Conference Agenda

Kendall's tau and Spearman's rho are widely used tools for measuring dependence. Surprisingly, when it comes to asymptotic inference for these rank correlations, some fundamental results and methods have not yet been developed, in particular for discrete random variables and in the time series case, and concerning variance estimation in general. Consequently, asymptotic confidence intervals are not available. We provide a comprehensive treatment of asymptotic inference for classical rank correlations, including Kendall's tau, Spearman's rho, Goodman-Kruskal's gamma, Kendall's tau-b, and grade correlation. We derive asymptotic distributions for both iid and time series data, resorting to asymptotic results for U-statistics, and introduce consistent variance estimators. This enables the construction of confidence intervals and tests, generalizes classical results for continuous random variables and leads to corrected versions of widely used tests of independence. We analyze the finite-sample performance of our variance estimators, confidence intervals, and tests in simulations and illustrate their use in case studies.

Integer-valued autoregressive (INAR) models provide a flexible framework for modeling count time series through thinning operators that emulate autoregressive dynamics while respecting the discrete nature of the data. These models naturally accommodate both equidispersion and overdispersion, features commonly observed in count-valued processes.

This paper investigates INAR models with structural breaks, with particular emphasis on the detection and estimation of parameter changes over time—an issue of critical importance in dynamic settings such as epidemics, policy interventions, and other regime-shifting phenomena. We consider both classical and Bayesian inferential approaches for identifying change points and estimating model parameters.
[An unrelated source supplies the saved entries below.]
import Summits.RiemannHypothesis.RiemannHypothesis.Theorems.WeilTwoPrimeDeflE25EBase
import Summits.RiemannHypothesis.RiemannHypothesis.Theorems.WeilTwoPrimeDeflE25EDataPE33
import Summits.RiemannHypothesis.RiemannHypothesis.Theorems.WeilTwoPrimeDeflE25EDataDnE18
import Literature.NumberTheory.LFunctions.WeilBlockRowsPZ
import Literature.NumberTheory.LFunctions.WeilBlockRowsFast
import HarnessLib

/-!
# Even-sector deflated two-prime certificate E25E: dominance of row 2 of `R = S''_even(κ') − UᵀU` (factored data)

`WeilCert.checkDomRowF` (linear-traversal form) with the materialized augmented block, the factored inverse `weilCertDeflE25EDnE/weilCertDeflE25ELsE` and the Bessel block, by `decide +kernel`, then `WeilCert.checkDomRowPZ_of_F`. Pure proof file.
-/

set_option linter.dupNamespace false

noncomputable section

namespace Summit.RiemannHypothesis.RiemannHypothesis.Theorems.EvenWinsBeyondArch

open Literature.NumberTheory.LFunctions

set_option maxHeartbeats 0 in
/-- Kernel check of the dominance of row 2 of `R` (even block, certificate E25E). [folklore] -/
theorem checkDomRowF0_2_weilCertDeflE25E :
    weilCertDeflE25EBase.checkDomRowF weilCertDeflE25EPmE weilCertDeflE25EDnE weilCertDeflE25ELsE weilCertDeflE25EHpE weilCertDeflE25EKappa' 0 2 = true := by
  decide +kernel

/-- Kernel check of the dominance of row 2 of `R` (factored data), from the fast row. [folklore] -/
theorem checkDomRowPZ0_2_weilCertDeflE25E :
    weilCertDeflE25EBase.checkDomRowPZ weilCertDeflE25EPmE weilCertDeflE25EDnE weilCertDeflE25ELsE weilCertDeflE25EHpE weilCertDeflE25EKappa' 0 2 = true :=
  WeilCert.checkDomRowPZ_of_F (by decide) checkDomRowF0_2_weilCertDeflE25E


end Summit.RiemannHypothesis.RiemannHypothesis.Theorems.EvenWinsBeyondArch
The classical framework is based on maximum likelihood estimation, where structural changes are detected using a CUSUM-based procedure, followed by a focused grid search within a window centered around the candidate breakpoint. The Bayesian approach employs advanced Markov Chain Monte Carlo (MCMC) techniques, incorporating hidden Markov chains to model latent regimes and infer structural shifts probabilistically.

A comprehensive simulation study is conducted under a variety of scenarios, including differing regime lengths and sample size proportions, and distributional characteristics. Finally, the proposed methodologies are illustrated through an application to real-world health indicator data, demonstrating their practical effectiveness in capturing complex dynamics and structural changes in count time series.

For modeling the serial dependence in discrete-valued time series, various approaches have been proposed in the literature. In particular, models based on a recursive, autoregressive-type structure such as the integer-valued autoregressive (INAR) models for count time series are very popular in practice. While their estimation typically relies on purely parametric approaches that impose restrictive assumptions on the innovation distribution, we consider semi-parametric estimation techniques that jointly estimate the autoregressive coefficients and the innovation distribution without requiring parametric specification. Building on this, we propose a general semi-parametric bootstrap procedure for INAR models and prove its consistency for general classes of statistics that are functions of the estimated model coefficients and the estimated innovation distribution. This semi-parametric bootstrap approach can be leveraged for various statistical tasks such as goodness-of-fit testing, predictive inference, and dispersion analysis. Additionally, we introduce novel semi-parametric goodness-of-fit tests tailored for the INAR model class. Relying on the INAR-specific shape of the joint probability generating function, our approach allows for model validation of INAR models without specifying the parametric family of the innovation distribution. We derive the limiting null distribution of our proposed test statistics, prove consistency under fixed alternatives and discuss its asymptotic behavior under local alternatives. Moreover, when it comes to predictive inference for discrete-valued time series, this task cannot be implemented through the construction of prediction intervals as they are generally not able to retain a desired coverage level neither in finite samples nor asymptotically. To address this problem, we propose to reverse the construction principle by considering preselected sets of interest and estimating the corresponding predictive probability. The accuracy of this prediction is then evaluated by quantifying the uncertainty associated with the estimation of these predictive probabilities. In this context, we consider parametric and non-parametric approaches and derive asymptotic as well as bootstrap theory, which also covers the practically important case of model misspecification.

During the last years, there have been many proposals for modelling integer-valued time series. We propose tests of hypotheses related to certain symmetry and antisymmetry properties. For example, we consider the hypotheses that the conditional mean is an odd function or that the conditional variance is an even function. The proposed test statistics are nonparametric and have non-standard limit distributions. We show that the wild bootstrap offers a simple method of generating asymptotically correct critical values. The talk is based on joint work with Paul Doukhan and Christian Weiß.